| ASSIGNED TASK |
Pull each line holding "statistic" out of the entries below.

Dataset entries
[Start of Attachment]

import Summits.CriticalPhenomena.CardyFormulaZ2.Theorems.CardyIKTransportIKLinearTransportStubCutMarkovKernel
import Summits.CriticalPhenomena.CardyFormulaZ2.Theorems.CardyIKTransportIKLinearTransportStubCutMarkovLocalSweep

/-!
# Stub `stub_TwoSidedCutMarkovKernel` (K₂) — part 0: VOCABULARY of the two-cut factorisation

Support file (`--supports stmt-CriticalPhenomena-5076`, lead c2). Definitions only, plus the elementary facts about
the first cut row above `0` and the congruence of the cut predicate.

THE PLAN OF (K₂) (a two-sided environment-local cut-Markov version of the conditional middle-row law, `ReadsEnv` of
`…StubCutMarkovLocalSweep.lean`). Between the LAST cut row `c = cmkCstar ≤ -1` and the FIRST cut row
`c' = cmkCfirst ≥ 1` of the environment, the version is the CANONICAL ATOM VERSION: the conditional probability of the
middle row `0` given the ATOM of the window data — the environment read on the strip rows `[c-2, c'+2]` exactly as
`EnvAgree` reads it (`tcAtom`) — and the middle rows `(c, 0)` of the past (`tcZev`); these atoms have positive mass, so
no disintegration is involved, and two-sided locality holds by construction. That this IS a version of the conditional
law given the full row statistic is the FACTORISATION IDENTITY `TcFactorisation` (§6): on an atom, the middle row `0` is
independent of the row statistic. It is assembled from
* `TwoCutComb` (§2, combinatorics): the two-cut characterisation `IsCut c ∧ IsCut c' ↔ TcLow ∧ TcWin ∧ TcHigh` (lower
  half-strip conditions, window conditions, upper half-strip conditions), the assembly of the upper half-diagram at `c`
  from the window reachability and the upper half-diagram at `c'` (`TcComb2`), the rigidity of the window reachability
  among boundary/pivot cells under `EnvAgree`, and the irrelevance of the (bichromatic) cut-row flags;
* `TcGaugeRect` (§4, the cut-adapted gauge `cmkΞ i T c` of `…StubCutMarkovKernelBits.lean`): the pull-back `tcE` of an
  atom is a RECTANGLE — stable under exchanging the inner noise `tcNin` (biased plaquettes of the rows `[c, c')` and coins
  of the rows `(c, c')` of the isotropic face column) between two of its points — on which the middle row `0` reads only
  the inner noise and the row statistic reads only the other coordinates;
* `TcRectIdentity` (§5, abstract): on a rectangle of a product Bernoulli space, a function of the first block of
  coordinates and a function of the second block are independent.
-/

noncomputable section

[End of Attachment]

| OUTPUT |
law given the full row statistic is the FACTORISATION IDENTITY `TcFactorisation` (§6): on an atom, the middle row `0` is
independent of the row statistic. It is assembled from
  the inner noise and the row statistic reads only the other coordinates;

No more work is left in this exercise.